Each layer has its own fine print. The fsync line: in 2018 the Postgres developers discovered that after a failed fsync, Linux marks the dirty pages clean anyway, so retrying the fsync would report success without the data ever reaching disk - LWN’s writeup is the canonical account. Postgres now deliberately crashes on fsync failure and replays the log, rather than trust a retry that lies. The drive line: disks have volatile write caches, and a drive without power-loss protection can acknowledge a flush it has not performed, which moves the durability line without telling you. And the last bracket has no local fix at all: when the drive dies, only another machine helps. Replication covers hardware death. Backups cover the failure modes replication faithfully copies to every node, like an errant DELETE.

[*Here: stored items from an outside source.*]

import Summits.HubbardSuperconductivity.HubbardSuperconductivity.Theorems.AnisotropyChordTransferFibre3FinXC2Eval
import Summits.HubbardSuperconductivity.HubbardSuperconductivity.Theorems.AnisotropyChordTransferFibre3FinXC2P21ap
import Summits.HubbardSuperconductivity.HubbardSuperconductivity.Theorems.AnisotropyChordTransferFibre3FinXC2P21aq

/-!
# Route `AnisotropyChord` / H0 rotor rung: FIN XBC2 combined (rows `N₁` + C) certificate at `L = 21` — cell facts, part `ap`

Kernel facts `xbcCellAny2 21 (49/50) 20 la lb (c, bn) = true` (evaluator `…FinXC2Eval` on `…FinXB2Eval`, point wedges rewritten to certified literal tables `…FinXC2P21*`) for 1 λ-cell(s)
(`…FinXC2Eval.xbcCheck2`; cell design: g5 `xbc_design.py` (≤ 2.5 % cells, b = bn/20 ≥ 1.04·b_cell), mirrors `xb_mirror.py`/`xc_mirror.py`); assembled in `…FinXC2TwentyOne`.
Prover seat `hubbard-h0-rotor-p3` g6; helper for piece A = stmt-HubbardSuperconductivity-23918 of rung 19089 (`--supports`, helper class).
WHAT THIS IS NOT: nothing here proves superconductivity in the Hubbard model (rotor TARGET as worded stays FALSE, g15 verdict); kernel facts for the FIN certificate of TWO hypotheses (rows `N₁`, C) of ONE conditional reduction.  Tree imports only; no sorry, no new axioms.
-/

set_option linter.dupNamespace false

namespace Summit.HubbardSuperconductivity.HubbardSuperconductivity.Theorems.AnisotropyChord.Transfer.Fibre3

namespace FinXB

set_option maxHeartbeats 4000000 in
/-- kernel fact: cell 56 at `L = 21` (certified, (c, bn) = ((11/20 : ℚ), 12)). [folklore] -/
theorem xbc2c21_56 : xbcCellAny2 21 (49/50 : ℚ) 20 485622371400233 497762930685239 ((11/20 : ℚ), (12 : ℕ)) = true := by
  unfold xbcCellAny2
  rw [twc21_41_eq, twc21_42_eq]
  decide +kernel

end FinXB

end Summit.HubbardSuperconductivity.HubbardSuperconductivity.Theorems.AnisotropyChord.Transfer.Fibre3
import Literature.Topology.FourManifolds.SmoothPoincareLowDim
import HarnessLib

/-!
# spc4.S31 (3-dimensional Poincaré conjecture) in the shapes of Mathlib's `proof_wanted` texts

Proof file (sibling of `SPC4Wave0.lean` and `SPC4Wave0Proofs.lean`) about the named facts
`Literature.Topology.FourManifolds.nonempty_homeomorph_sphere_three` (spc4.S31, topological form:
a closed simply connected Hausdorff second countable topological 3-manifold is homeomorphic to
`S³`) and `Literature.Topology.FourManifolds.nonempty_diffeomorph_sphere_three` (smooth form).
Source: Perelman (arXiv:math/0211159, 0303109, 0307245 — the last, Thm. 1.1 with Remark 1.4,
gives the "elliptization conjecture": a closed 3-manifold with finite fundamental group is
diffeomorphic to a spherical space form); book form Morgan–Tian, *Ricci flow and the Poincaré
conjecture* (2007), Thm. 0.1 and Cor. 0.2 (a) ("A closed, simply connected 3-manifold is
diffeomorphic to `S³`"), with footnote 1 on p. ix for the passage TOP ↔ DIFF (proved in
`SPC4Wave0Proofs.lean` over spc4.S33).

**Nothing here discharges spc4.S31** — its residual debt is exactly Perelman's theorem in the
smooth category plus Moise's theorem, see `nonempty_homeomorph_sphere_three_of_diffeomorph`
(`SPC4Wave0Proofs.lean`). What IS proved here is that the tree's vendored forms, which add
`[SecondCountableTopology M]` to Mathlib's binder lists (design choice of `SPC4Wave0.lean`), are
not weaker than the texts of `Mathlib/Geometry/Manifold/PoincareConjecture.lean`:

* `nonempty_homeomorph_sphere_three_iff_of_compactSpace`: the topological form is EQUIVALENT to
  the literal text of Mathlib's `proof_wanted SimplyConnectedSpace.nonempty_homeomorph_sphere_three`
  (binders `[T2Space M] [ChartedSpace ℝ³ M] [SimplyConnectedSpace M] [CompactSpace M]`, no
  countability): a compact space charted on the second countable model `ℝ³` is second countable
  (`ChartedSpace.secondCountable_of_sigmaCompact`).
* `nonempty_diffeomorph_sphere_three_iff_of_compactSpace`: the same for the smooth form and
  `proof_wanted SimplyConnectedSpace.nonempty_sdiffeomorph_sphere_three`.
* `nonempty_homeomorph_sphere_three_of_homotopyEquiv`: the topological form implies the case
  `n = 3` of the generalised topological Poincaré conjecture in the tree's shape (that of
  spc4.S04 `nonempty_homeomorph_sphere_four` and spc4.S14 `nonempty_homeomorph_sphere_of_five_le`,
  i.e. Mathlib's `proof_wanted ContinuousMap.HomotopyEquiv.nonempty_homeomorph_sphere` with the
  tree's Hausdorff + second countable convention): a 3-manifold homotopy equivalent to `𝕊³` is
  compact (`compactSpace_of_homotopyEquiv_sphere`, Hatcher Prop. 3.29) and simply connected
  (`π₁(S³) = 1`, Hatcher Prop. 1.14, and homotopy invariance). This is the topological twin of
  `nonemptyDiffeomorphSphere_three_of` (`SmoothPoincareLowDim.lean`).

No definition and no named fact is introduced (D-0026: net debt `0`).

## References

* J. Morgan, G. Tian, *Ricci flow and the Poincaré conjecture*, Clay Math. Monographs 3, AMS/CMI
  (2007), Introduction p. ix (statement and footnote 1), Thm. 0.1, Cor. 0.2 (a);
  arXiv:math/0607607. [MorganTian2007]
* G. Perelman, *Finite extinction time for the solutions to the Ricci flow on certain
  three-manifolds*, arXiv:math/0307245 (2003), Thm. 1.1 and Remark 1.4; with arXiv:math/0211159
  (2002) and arXiv:math/0303109 (2003). [Perelman2002Entropy]
* A. Hatcher, *Algebraic Topology*, CUP (2002), Prop. 1.14, Prop. 3.29. [HatcherAT2002]
-/

noncomputable section

open scoped Manifold ContDiff
open ContinuousMap

namespace Literature.Topology.FourManifolds

universe u

/-! ### The tree's forms versus Mathlib's literal `proof_wanted` texts -/

/-- **spc4.S31 (topological form) is equivalent to the literal text of Mathlib's
`proof_wanted SimplyConnectedSpace.nonempty_homeomorph_sphere_three`**, whose binders are
`[T2Space M] [ChartedSpace ℝ³ M] [SimplyConnectedSpace M] [CompactSpace M]` without second
countability: a compact (hence σ-compact) space charted on the second countable model `ℝ³` is
second countable (`ChartedSpace.secondCountable_of_sigmaCompact`), so the extra hypothesis of the
vendored form is automatic; the converse direction just forgets it. (Morgan–Tian 2007, p. ix:
"a closed, smooth, simply connected 3-manifold is diffeomorphic to `S³`", topological reading by
footnote 1.) [cite: MorganTian2007, Introduction p. ix and Cor. 0.2 (a)] -/
theorem nonempty_homeomorph_sphere_three_iff_of_compactSpace :
    nonempty_homeomorph_sphere_three.{u} ↔
      ∀ (M : Type u) [TopologicalSpace M] [T2Space M]
        [ChartedSpace (EuclideanSpace ℝ (Fin 3)) M] [SimplyConnectedSpace M] [CompactSpace M],
        Nonempty (M ≃ₜ Metric.sphere (0 : EuclideanSpace ℝ (Fin 4)) 1) := by
  constructor
  · intro h M _ _ _ _ _
    haveI : SecondCountableTopology M :=
      ChartedSpace.secondCountable_of_sigmaCompact (EuclideanSpace ℝ (Fin 3)) M
    exact h M
  · intro h M _ _ _ _ _ _
    exact h M

/-- **spc4.S31 (smooth form) is equivalent to the literal text of Mathlib's
`proof_wanted SimplyConnectedSpace.nonempty_sdiffeomorph_sphere_three`** (binders
`[T2Space M] [ChartedSpace ℝ³ M] [IsManifold (𝓡 3) ∞ M] [SimplyConnectedSpace M] [CompactSpace M]`,
no countability), for the same reason: compact manifolds charted on `ℝ³` are second countable
(`ChartedSpace.secondCountable_of_sigmaCompact`). This is Perelman's theorem as printed by
Morgan–Tian, Cor. 0.2 (a): "A closed, simply connected 3-manifold is diffeomorphic to `S³`."
[cite: MorganTian2007, Cor. 0.2 (a)] -/
theorem nonempty_diffeomorph_sphere_three_iff_of_compactSpace :
    nonempty_diffeomorph_sphere_three.{u} ↔
      ∀ (M : Type u) [TopologicalSpace M] [T2Space M]
        [ChartedSpace (EuclideanSpace ℝ (Fin 3)) M] [IsManifold (𝓡 3) ∞ M]
        [SimplyConnectedSpace M] [CompactSpace M],
        Nonempty (M ≃ₘ⟮𝓡 3, 𝓡 3⟯ Metric.sphere (0 : EuclideanSpace ℝ (Fin 4)) 1) := by
  constructor
  · intro h M _ _ _ _ _ _
    haveI : SecondCountableTopology M :=
      ChartedSpace.secondCountable_of_sigmaCompact (EuclideanSpace ℝ (Fin 3)) M
    exact h M
  · intro h M _ _ _ _ _ _ _
    exact h M

/-! ### The topological form in the shape of the generalised Poincaré conjecture, `n = 3` -/

/-- **The case `n = 3` of the generalised topological Poincaré conjecture from spc4.S31.**
GIVEN the topological form of spc4.S31 (`nonempty_homeomorph_sphere_three`: Perelman;
Morgan–Tian 2007, Cor. 0.2 (a) with footnote 1, p. ix), every Hausdorff second countable
topological 3-manifold `M` homotopy equivalent to `𝕊³` is homeomorphic to `𝕊³` — the shape of
spc4.S04 (`nonempty_homeomorph_sphere_four`, Freedman) and spc4.S14
(`nonempty_homeomorph_sphere_of_five_le`, Smale–Newman–Connell), i.e. of Mathlib's
`proof_wanted ContinuousMap.HomotopyEquiv.nonempty_homeomorph_sphere` in the tree's convention:
such an `M` is compact (`compactSpace_of_homotopyEquiv_sphere`: otherwise `H₃(M; ℤ) = 0 ≠ H₃(S³; ℤ)`,
Hatcher Prop. 3.29) and simply connected (`π₁(S³) = 1`, Hatcher Prop. 1.14,
`simplyConnectedSpace_euclideanSphere`, transported along the homotopy equivalence by Mathlib's
`ContinuousMap.HomotopyEquiv.simplyConnectedSpace`). Topological twin of
`nonemptyDiffeomorphSphere_three_of`. [cite: MorganTian2007, Cor. 0.2 (a) and p. ix fn. 1] [cite: HatcherAT2002, Prop. 1.14, Prop. 3.29] -/
theorem nonempty_homeomorph_sphere_three_of_homotopyEquiv (h : nonempty_homeomorph_sphere_three.{u})
    (M : Type u) [TopologicalSpace M] [T2Space M] [SecondCountableTopology M]
    [ChartedSpace (EuclideanSpace ℝ (Fin 3)) M]
    (e : M ≃ₕ Metric.sphere (0 : EuclideanSpace ℝ (Fin 4)) 1) :
    Nonempty (M ≃ₜ Metric.sphere (0 : EuclideanSpace ℝ (Fin 4)) 1) := by
  haveI : CompactSpace M := compactSpace_of_homotopyEquiv_sphere (n := 3) (by norm_num) M e
  haveI := simplyConnectedSpace_euclideanSphere (n := 3) (by norm_num)
  haveI : SimplyConnectedSpace M := e.simplyConnectedSpace
  exact h M

end Literature.Topology.FourManifolds

end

So durability in practice is layered: fsync for crashes, replication for hardware, backups for yourself, and a tested restore. Kleppmann’s framing is the right one - perfect durability does not exist, only risk reduction, layered.

In one paragraph

A transaction is the database’s unit of all-or-nothing. Atomicity is abortability: a failed transaction leaves nothing behind, which is what makes retries safe. Consistency is your invariants, and it is the application’s letter - the database supplies the other three so your correct transactions stay correct under crashes and concurrency. Isolation comes in levels: read committed stops dirty reads and dirty writes, snapshot isolation gives every transaction one consistent instant to read from, and only serializability - serial execution, 2PL, or SSI - defends the premises your transactions act on, against lost updates, write skew and phantoms. The level names disagree across databases, so check the guarantee, not the label. Durability is the fsync line plus honesty about the layers beneath it, then replication and backups for the failures fsync cannot see. Each letter is a separate guarantee, and each is worth checking against the database you run.